TNM visits two villages in Tiruvarur and Nagapattinam districts, where residents speak about the lack of govt relief works in the areas.

In Thiruvarur and Nagapattinam villagers angry with govt response after GajaAnjana Shekar
news Cyclone Gaja Wednesday, November 21, 2018 - 14:58

Anger simmers in the villages of Tiruvarur and Nagapattinam districts. It has been five days since Cyclone Gaja reduced their homes to rubble. A sea of discontentment is all that remains for the people in Thalayamangalam in Tiruvarur and Vizhanthamavadi in Nagapattinam districts.

Despite the Tamil Nadu Chief Minister's claims on Tuesday that relief works started hours after the cyclone made landfall, people in these two villages deny it completely. Villagers are involved in protests across the districts in the past two days alleging that no relief has come from the government’s side for them.

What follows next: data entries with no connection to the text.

import Summits.ValiantsHypothesis.ValiantsHypothesis.Theorems.LacunarySymmetroidMatrixDescartesFiniteSectorPairSumMasks

/-!
# `MatrixDescartes` — line «stamp»: `ν(2,13) ≤ 64 = n(2,12)` finite core, kernel slices, TWO-LEVEL (part YAE)

HONEST FRAMING.  Object-search cell `pub-symmetroid`, seat val-sym-door-p5 g12.  HELPER of the crux item `stmt-ValiantsHypothesis-18050` with NO closure claim and no statement about
pencils: TWO-LEVEL SLICES (value #6 of the sorted free values in a range AND value #10 in a range) of the pruned enumeration behind `StampLawAt 2 13 64`
(transfer in `…FiniteSectorStampCeilingTwoThirteen`), in the WALKER shape of `…FiniteSectorIterMasksWalk` (seat val-sym-door-p5 g11): every slice is one Bool term (raw
`Nat.rec` walkers over the candidates of each level, children of a prefix = an interval by the monotone cover guard, `2`-fold sums as lagged raw-recursor
iterates of the shift-or step, the last level incremental over the cached prefix masks), `decide +kernel`.  The whole enumeration has 18 237 077 live
prefixes.  Nothing here bears on the crux, the doors, or `VP ≠ VNP`.
[folklore] Finite enumeration (postage-stamp numbers `n(2,·)`); no citation is load-bearing.
-/

-- `Summit.ValiantsHypothesis.ValiantsHypothesis.…` repeats a component by the D-0017 layout
-- (single-conjunct summit), which the `dupNamespace` linter flags; the name is mandated.
set_option linter.dupNamespace false

namespace Summit.ValiantsHypothesis.ValiantsHypothesis.Theorems.LacunarySymmetroidMatrixDescartes.FiniteSector

set_option synthInstance.maxSize 2000000 in
set_option synthInstance.maxHeartbeats 2000000 in
set_option maxHeartbeats 4000000 in
/-- **Finite core of `ν(2,13) ≤ 64`, slice: value #6 in `[19, 20)`, value #10 in `[36, 67)`** (211 801 live prefixes;
the pruned nested enumeration of the sorted value lists as ONE Bool walker term — raw `Nat.rec` levels, lagged raw-recursor `2`-fold sum masks,
incremental last level; `decide` in the kernel). [folklore] -/
theorem stampWalk_two_thirteen_s6_19_20_s10_36_67 :
    (@Nat.rec (fun _ => ℕ → Bool) (fun _ => true) (fun (_ : ℕ) (ih : ℕ → Bool) (a : ℕ) => cond (Nat.beq (Nat.mod (Nat.div (@Nat.rec (fun _ => ℕ) ((fun (E : ℕ) => @List.rec ℕ (fun _ => ℕ) 0 (fun (x : ℕ) (_ : List ℕ) (acc : ℕ) => Nat.lor acc (Nat.shiftLeft E x)) [0, 1]) 1) (fun (_ acc : ℕ) => (fun (E : ℕ) => @List.rec ℕ (fun _ => ℕ) 0 (fun (x : ℕ) (_ : List ℕ) (acc : ℕ) => Nat.lor acc (Nat.shiftLeft E x)) [0, 1]) acc) 1) (Nat.pow 2 (a - 1))) 2) 1) (((@Nat.rec (fun _ => ℕ → Bool) (fun _ => true) (fun (_ : ℕ) (ih : ℕ → Bool) (b : ℕ) => cond (Nat.beq (Nat.mod (Nat.div (@Nat.rec (fun _ => ℕ) ((fun (E : ℕ) => @List.rec ℕ (fun _ => ℕ) 0 (fun (x : ℕ) (_ : List ℕ) (acc : ℕ) => Nat.lor acc (Nat.shiftLeft E x)) [0, 1, a]) 1) (fun (_ acc : ℕ) => (fun (E : ℕ) => @List.rec ℕ (fun _ => ℕ) 0 (fun (x : ℕ) (_ : List ℕ) (acc : ℕ) => Nat.lor acc (Nat.shiftLeft E x)) [0, 1, a]) acc) 1) (Nat.pow 2 (b - 1))) 2) 1) (((@Nat.rec (fun _ => ℕ → Bool) (fun _ => true) (fun (_ : ℕ) (ih : ℕ → Bool) (c : ℕ) => cond (Nat.beq (Nat.mod (Nat.div (@Nat.rec (fun _ => ℕ) ((fun (E : ℕ) => @List.rec ℕ (fun _ => ℕ) 0 (fun (x : ℕ) (_ : List ℕ) (acc : ℕ) => Nat.lor acc (Nat.shiftLeft E x)) [0, 1, a, b]) 1) (fun (_ acc : ℕ) => (fun (E : ℕ) => @List.rec ℕ (fun _ => ℕ) 0 (fun (x : ℕ) (_ : List ℕ) (acc : ℕ) => Nat.lor acc (Nat.shiftLeft E x)) [0, 1, a, b]) acc) 1) (Nat.pow 2 (c - 1))) 2) 1) (((@Nat.rec (fun _ => ℕ → Bool) (fun _ => true) (fun (_ : ℕ) (ih : ℕ → Bool) (g : ℕ) => cond (Nat.beq (Nat.mod (Nat.div (@Nat.rec (fun _ => ℕ) ((fun (E : ℕ) => @List.rec ℕ (fun _ => ℕ) 0 (fun (x : ℕ) (_ : List ℕ) (acc : ℕ) => Nat.lor acc (Nat.shiftLeft E x)) [0, 1, a, b, c]) 1) (fun (_ acc : ℕ) => (fun (E : ℕ) => @List.rec ℕ (fun _ => ℕ) 0 (fun (x : ℕ) (_ : List ℕ) (acc : ℕ) => Nat.lor acc (Nat.shiftLeft E x)) [0, 1, a, b, c]) acc) 1) (Nat.pow 2 (g - 1))) 2) 1) (((@Nat.rec (fun _ => ℕ → Bool) (fun _ => true) (fun (_ : ℕ) (ih : ℕ → Bool) (h : ℕ) => cond (Nat.beq (Nat.mod (Nat.div (@Nat.rec (fun _ => ℕ) ((fun (E : ℕ) => @List.rec ℕ (fun _ => ℕ) 0 (fun (x : ℕ) (_ : List ℕ) (acc : ℕ) => Nat.lor acc (Nat.shiftLeft E x)) [0, 1, a, b, c, g]) 1) (fun (_ acc : ℕ) => (fun (E : ℕ) => @List.rec ℕ (fun _ => ℕ) 0 (fun (x : ℕ) (_ : List ℕ) (acc : ℕ) => Nat.lor acc (Nat.shiftLeft E x)) [0, 1, a, b, c, g]) acc) 1) (Nat.pow 2 (h - 1))) 2) 1) (((@Nat.rec (fun _ => ℕ → Bool) (fun _ => true) (fun (_ : ℕ) (ih : ℕ → Bool) (a₁ : ℕ) => cond (Nat.beq (Nat.mod (Nat.div (@Nat.rec (fun _ => ℕ) ((fun (E : ℕ) => @List.rec ℕ (fun _ => ℕ) 0 (fun (x : ℕ) (_ : List ℕ) (acc : ℕ) => Nat.lor acc (Nat.shiftLeft E x)) [0, 1, a, b, c, g, h]) 1) (fun (_ acc : ℕ) => (fun (E : ℕ) => @List.rec ℕ (fun _ => ℕ) 0 (fun (x : ℕ) (_ : List ℕ) (acc : ℕ) => Nat.lor acc (Nat.shiftLeft E x)) [0, 1, a, b, c, g, h]) acc) 1) (Nat.pow 2 (a₁ - 1))) 2) 1) (((@Nat.rec (fun _ => ℕ → Bool) (fun _ => true) (fun (_ : ℕ) (ih : ℕ → Bool) (b₁ : ℕ) => cond (Nat.beq (Nat.mod (Nat.div (@Nat.rec (fun _ => ℕ) ((fun (E : ℕ) => @List.rec ℕ (fun _ => ℕ) 0 (fun (x : ℕ) (_ : List ℕ) (acc : ℕ) => Nat.lor acc (Nat.shiftLeft E x)) [0, 1, a, b, c, g, h, a₁]) 1) (fun (_ acc : ℕ) => (fun (E : ℕ) => @List.rec ℕ (fun _ => ℕ) 0 (fun (x : ℕ) (_ : List ℕ) (acc : ℕ) => Nat.lor acc (Nat.shiftLeft E x)) [0, 1, a, b, c, g, h, a₁]) acc) 1) (Nat.pow 2 (b₁ - 1))) 2) 1) (((@Nat.rec (fun _ => ℕ → Bool) (fun _ => true) (fun (_ : ℕ) (ih : ℕ → Bool) (c₁ : ℕ) => cond (Nat.beq (Nat.mod (Nat.div (@Nat.rec (fun _ => ℕ) ((fun (E : ℕ) => @List.rec ℕ (fun _ => ℕ) 0 (fun (x : ℕ) (_ : List ℕ) (acc : ℕ) => Nat.lor acc (Nat.shiftLeft E x)) [0, 1, a, b, c, g, h, a₁, b₁]) 1) (fun (_ acc : ℕ) => (fun (E : ℕ) => @List.rec ℕ (fun _ => ℕ) 0 (fun (x : ℕ) (_ : List ℕ) (acc : ℕ) => Nat.lor acc (Nat.shiftLeft E x)) [0, 1, a, b, c, g, h, a₁, b₁]) acc) 1) (Nat.pow 2 (c₁ - 1))) 2) 1) (((@Nat.rec (fun _ => ℕ → Bool) (fun _ => true) (fun (_ : ℕ) (ih : ℕ → Bool) (g₁ : ℕ) => cond (Nat.beq (Nat.mod (Nat.div (@Nat.rec (fun _ => ℕ) ((fun (E : ℕ) => @List.rec ℕ (fun _ => ℕ) 0 (fun (x : ℕ) (_ : List ℕ) (acc : ℕ) => Nat.lor acc (Nat.shiftLeft E x)) [0, 1, a, b, c, g, h, a₁, b₁, c₁]) 1) (fun (_ acc : ℕ) => (fun (E : ℕ) => @List.rec ℕ (fun _ => ℕ) 0 (fun (x : ℕ) (_ : List ℕ) (acc : ℕ) => Nat.lor acc (Nat.shiftLeft E x)) [0, 1, a, b, c, g, h, a₁, b₁, c₁]) acc) 1) (Nat.pow 2 (g₁ - 1))) 2) 1) (((@Nat.rec (fun _ => ℕ → Bool) (fun _ => true) (fun (_ : ℕ) (ih : ℕ → Bool) (h₁ : ℕ) => cond (Nat.beq (Nat.mod (Nat.div (@Nat.rec (fun _ => ℕ) ((fun (E : ℕ) => @List.rec ℕ (fun _ => ℕ) 0 (fun (x : ℕ) (_ : List ℕ) (acc : ℕ) => Nat.lor acc (Nat.shiftLeft E x)) [0, 1, a, b, c, g, h, a₁, b₁, c₁, g₁]) 1) (fun (_ acc : ℕ) => (fun (E : ℕ) => @List.rec ℕ (fun _ => ℕ) 0 (fun (x : ℕ) (_ : List ℕ) (acc : ℕ) => Nat.lor acc (Nat.shiftLeft E x)) [0, 1, a, b, c, g, h, a₁, b₁, c₁, g₁]) acc) 1) (Nat.pow 2 (h₁ - 1))) 2) 1) (((@Nat.rec (fun _ => ℕ → Bool) (fun _ => true) (fun (_ : ℕ) (ih : ℕ → Bool) (a₂ : ℕ) => cond (Nat.beq (Nat.mod (Nat.div (@Nat.rec (fun _ => ℕ) ((fun (E : ℕ) => @List.rec ℕ (fun _ => ℕ) 0 (fun (x : ℕ) (_ : List ℕ) (acc : ℕ) => Nat.lor acc (Nat.shiftLeft E x)) [0, 1, a, b, c, g, h, a₁, b₁, c₁, g₁, h₁]) 1) (fun (_ acc : ℕ) => (fun (E : ℕ) => @List.rec ℕ (fun _ => ℕ) 0 (fun (x : ℕ) (_ : List ℕ) (acc : ℕ) => Nat.lor acc (Nat.shiftLeft E x)) [0, 1, a, b, c, g, h, a₁, b₁, c₁, g₁, h₁]) acc) 1) (Nat.pow 2 (a₂ - 1))) 2) 1) ((!(Nat.beq (Nat.mod (@Nat.rec (fun _ => ℕ) 1 (fun (k acc : ℕ) => Nat.lor (@Nat.rec (fun _ => ℕ) ((fun (E : ℕ) => @List.rec ℕ (fun _ => ℕ) 0 (fun (x : ℕ) (_ : List ℕ) (acc : ℕ) => Nat.lor acc (Nat.shiftLeft E x)) [0, 1, a, b, c, g, h, a₁, b₁, c₁, g₁, h₁]) 1) (fun (_ acc : ℕ) => (fun (E : ℕ) => @List.rec ℕ (fun _ => ℕ) 0 (fun (x : ℕ) (_ : List ℕ) (acc : ℕ) => Nat.lor acc (Nat.shiftLeft E x)) [0, 1, a, b, c, g, h, a₁, b₁, c₁, g₁, h₁]) acc) k) (Nat.shiftLeft acc a₂)) 2) (2 ^ 66)) (2 ^ 66 - 1))) && ih (a₂ + 1)) true) (67 - (h₁ + 1)) (h₁ + 1))) && ih (h₁ + 1)) true) ((67 - ((g₁ + 1) + (36 - (g₁ + 1))))) (((g₁ + 1) + (36 - (g₁ + 1)))))) && ih (g₁ + 1)) true) (67 - (c₁ + 1)) (c₁ + 1))) && ih (c₁ + 1)) true) (67 - (b₁ + 1)) (b₁ + 1))) && ih (b₁ + 1)) true) (67 - (a₁ + 1)) (a₁ + 1))) && ih (a₁ + 1)) true) ((20 - ((h + 1) + (19 - (h + 1))))) (((h + 1) + (19 - (h + 1)))))) && ih (h + 1)) true) (67 - (g + 1)) (g + 1))) && ih (g + 1)) true) (67 - (c + 1)) (c + 1))) && ih (c + 1)) true) (67 - (b + 1)) (b + 1))) && ih (b + 1)) true) (67 - (a + 1)) (a + 1))) && ih (a + 1)) true) (67 - (2)) (2)) = true := by
  decide +kernel

end Summit.ValiantsHypothesis.ValiantsHypothesis.Theorems.LacunarySymmetroidMatrixDescartes.FiniteSector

Pasarai Rajendran, the former village president of Thalayamangalam in Tiruvarur district says that the MLA of their constituency, TRB Rajaa, had instructed them to be ready to face the cyclone. “We were all ready to get on the ground once the cyclone strikes but the state government was not ready,” he says. A DMK party functionary, Rajendran also adds that the government had brought a boat and tied it up in their party office but did not anticipate that power-saws would be in need after a cyclone.

“We (common men) immediately pitched in money and bought power saws to cut the trees. The trees in Rajagopalapuram village were cleared by the villagers after a lot of struggle. Even now there are a lot of trees fallen here. The government has no planning in this regard. They did not anticipate that the cyclone will uproot trees and that the need to cut trees will arise,” he adds.

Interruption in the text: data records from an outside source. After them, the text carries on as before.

/-!
# CwCubeHostsMMThree — `⟨3,3,3⟩ ≤ cw₂^{⊠3}` as an honest restriction (decomp-mm lens 6, gen 10)

Cross-lens rung for the route `OutsiderSandwich` (lens 4; TOP crux `CwTwoMMPerfect`, item
`stmt-MatrixMultiplication-27896`) and for the census cell's hand-off K5 (COSTUME-CENSUS v4,
2026-08-30: "`⟨3,3,3⟩ ⊴ cw₂^{⊠3}` found numerically as an order-1 DEGENERATION, the RESTRICTION
shows only a border signature; exact certificate wanted — handed to lens-4 / lens-6").

We give the exact certificate, and it is a RESTRICTION (no degeneration, no padding needed):

* `cwTwo_restrictsTo_matMul_one_one_three` — **`cw₂ ≥ ⟨1,1,3⟩`**: collapse the `y`-factor of the
  little Coppersmith–Winograd tensor `cw₂ = Σ_{j=1,2} x₀yⱼzⱼ + xⱼy₀zⱼ + xⱼyⱼz₀` with the functional
  `y₀ + y₂` (an interference map, not a zeroing); the resulting `3 × 3` matrix in `(x, z)` is
  `M = [[0,0,1],[0,1,0],[1,0,1]]`, `det M = -1`, with integer inverse `[[-1,0,1],[0,1,0],[1,0,0]]`,
  so after the change of basis `M⁻¹` on the `x`-factor the tensor is `Σ_ν x_ν ⊗ y ⊗ z_ν = ⟨1,1,3⟩`
  (the tree's `matMulTensor 1 1 3`: a `1 × 1` by `1 × 3` product).  The same map on the `x`- and on
  the `z`-factor gives `cw₂ ≥ ⟨1,3,1⟩` and `cw₂ ≥ ⟨3,1,1⟩` (`cw₂` is `S₃`-symmetric).
  All three identities are checked over `ℤ` by `decide` and cast to an ARBITRARY commutative ring
  `R` (so everything below holds over `ℂ`, over `𝔽₂ = ZMod 2`, over `ℤ`, …: the witness is
  `{0,±1}`-valued, in particular `2`-integral — relevant to the census K8 line `F2LIN(3,3)` and to
  lens-4's L2″ «a minimal witness must invert 2»: at `(N,m) = (3,3)` it need not).
* `mmThree_le_cwTwo_cube` — **`cw₂ ⊠ cw₂ ⊠ cw₂ ≥ ⟨1,1,3⟩ ⊠ ⟨1,3,1⟩ ⊠ ⟨3,1,1⟩ ≥ ⟨3,3,3⟩`**
  (Kronecker products of restrictions; the tree's `tensorRestrictsTo_kronecker_matMulTensor`).
* `mmTwo_le_unitTwo_kronecker_cwTwo` (any `R`) — **`⟨2,2,2⟩ ≤ ⟨2⟩ ⊠ cw₂`**: the `2×2` matrix
  product is a `{0,±1}` restriction of `cw₂ ⊕ cw₂` (last section; corollary
  `mmFour_le_sq_unitTwo_kronecker_cwTwo`: `⟨4,4,4⟩ ≤ ⟨4⟩ ⊠ cw₂^{⊠2}`).
* `mmInCwTwoPow_three_three` (any `R`; `…_complex`, `…_zmod_two` the named instances) —
  **`I(3,3)`: `⟨3,3,3⟩ ≤ cw₂^{⊠3}`** in the route's grammar
  (`TensorRestrictsTo (kroneckerPow (cwTensor ℂ 2) 3) (matMulTensor ℂ 3 3 3)`), i.e. the finite
  table entry `I(3,3)` of `CwTwoMMPerfect` is TRUE: `m² = 9` out of the flattening ceiling
  `3³ = 27` at level `N = 3` — the finite profile `q*_3 ≥ log₂9 / 3 = 1.0566` bits per copy
  (level 2: `q*_2 = 1` exactly, items 28736 / 29787; level-3 value known before: `I(3,2)`,
  `2/3` bit per copy).  By the route's monomial floor (`CwTwoMonomialFloor`, `m³ ≤ 2^N`) every
  witness of `I(3,3)` is necessarily NON-monomial; ours is signed (`-1` in `M⁻¹`) and interfering
  (`y₀ + y₂`).  In rate currency it is `9^{1/3} = 2.0801` per copy, below the route's kernel rung
  `4^{log₆3} = 2.3397` (item 28620) — so it is a finite-table datum, not a new rate rung.

Why the census ALS missed it: the solution set of `⟨3,3,3⟩ = (A ⊗ B ⊗ C)·cw₂^{⊠3}` is positive-
dimensional and the product solution above has many exact zeros; unregularised ALS converges to
the boundary of such sets slowly ("border signature"), a known false-negative mode (the cell saw
the same at `I(4,4)`).

General remark (not formalised here beyond `q = 2`): for every `q ≥ 1`, `cw_q ≥ ⟨1,1,q+1⟩` (collapse
`y` with `y₀ + y₁`: the matrix is `[[0,1],[1,1]] ⊕ I_{q-1}` up to order, unimodular), hence
`⟨q+1,q+1,q+1⟩ ≤ cw_q^{⊠3}`; likewise `CW_q ≥ ⟨1,1,q+2⟩` and `⟨q+2,q+2,q+2⟩ ≤ CW_q^{⊠3}`.  More
generally a tensor of format `m × m × m` that is `1`-generic in each factor (some slice pencil member
of full rank) hosts `⟨m,m,m⟩` in its cyclic Kronecker cube as a restriction.

Sources: CoppersmithWinograd1990 (§11, the tensor `cw₂`); ConnerGesmundoLandsbergVentura2022
(eq. (1), `T_{cw,q}`; Kronecker powers); Blaser2013 (§5.2, `⟨k,m,n⟩ ⊗ ⟨k',m',n'⟩ = ⟨kk',mm',nn'⟩`);
BurgisserClausenShokrollahi1997 (Rem. 14.28, restriction is monoidal).  The identity
`cw₂ ≥ ⟨1,1,3⟩` itself: no source found (it is elementary; searches in the cell card NODE-g10.md).
-/

set_option linter.dupNamespace false

namespace Summit.MatrixMultiplication.MatrixMultiplication.Theorems.CwCubeHostsMMThree

open scoped BigOperators
open Literature.Computability.AlgebraicComplexity
open Literature.Barriers.MatrixMultiplication (tensorRestrictsTo_kronecker_matMulTensor)
open Summit.MatrixMultiplication.MatrixMultiplication.Theorems.CwSquareDegeneratesToMM223 (intCast_matMulTensor)

variable (R : Type) [CommRing R]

It is not just the issue of non-availability of power-saws, but also the lack of enough generator sets that irks the villagers here. Rajendran says that the government had 16 gensets to cater to 51 villages after the cyclone.

“What will people do for drinking water? They need generators. The government has not realised this basic need and has not made arrangements for that. The government has totally failed in these aspects. There are 51 panchayats here and the government has 16 generators. How is this enough to provide water to everybody?” he asks.

It was the youngsters of the village who swung into action immediately after the cyclone, says Rajendran. “One of our DMK men’s brother lives in Coimbatore. So he arranged for a generator from Coimbatore to be used here. In the nearby village, many youngsters are abroad. So they collected around Rs 1,40,000 and bought a new generator to use in their village. Since the state government has not met their expectations, these men are helping out voluntarily,” he adds.

He also says that the youngsters took the first initiative to secure and save the cattle and the people who were trapped below the collapsed houses and trees and cleared fallen trees off the roads, thereby making the village accessible. “People did not have enough food and the shelters were being closed gradually. The MLA on his own effort and with the help of some NGOs arranged for rice,” he adds.

For those at Vizhunthamavadi fishing village (south) in Nagapattinam district, the word “government” sends ripples of anger. “They’ve done nothing for us so far. Whatever we have, we got from our relatives from neighbouring villages. We pooled in our own money to buy grocery. People from Vellakoil sent us milk packets,” says 52-year old Mahalakshmi.

Disappointment and frustration of not being important enough to attract the attention of the government is evident in the faces of the villagers here. Megala, another woman from the village, tells us that the fallen trees were moved by their own men and that no government officer visited them so far. “On Monday evening one MLA visited us. What is the use of visiting us after dark? What damage can they possibly see? Our men are hurt from moving these huge trees. Our children are falling sick with no medical help,” Megala seethes.

When TNM visited the hamlet on Tuesday, the Rotaract club was distributing sacks of rice and plastic pots to the people affected due to the cyclone. Mahalakshmi tells us that the two rice bags that the Government sent them has not been used by the people yet. “What use is that? We’ve been managing on our own. We will continue to do so,” she adds with a resolve.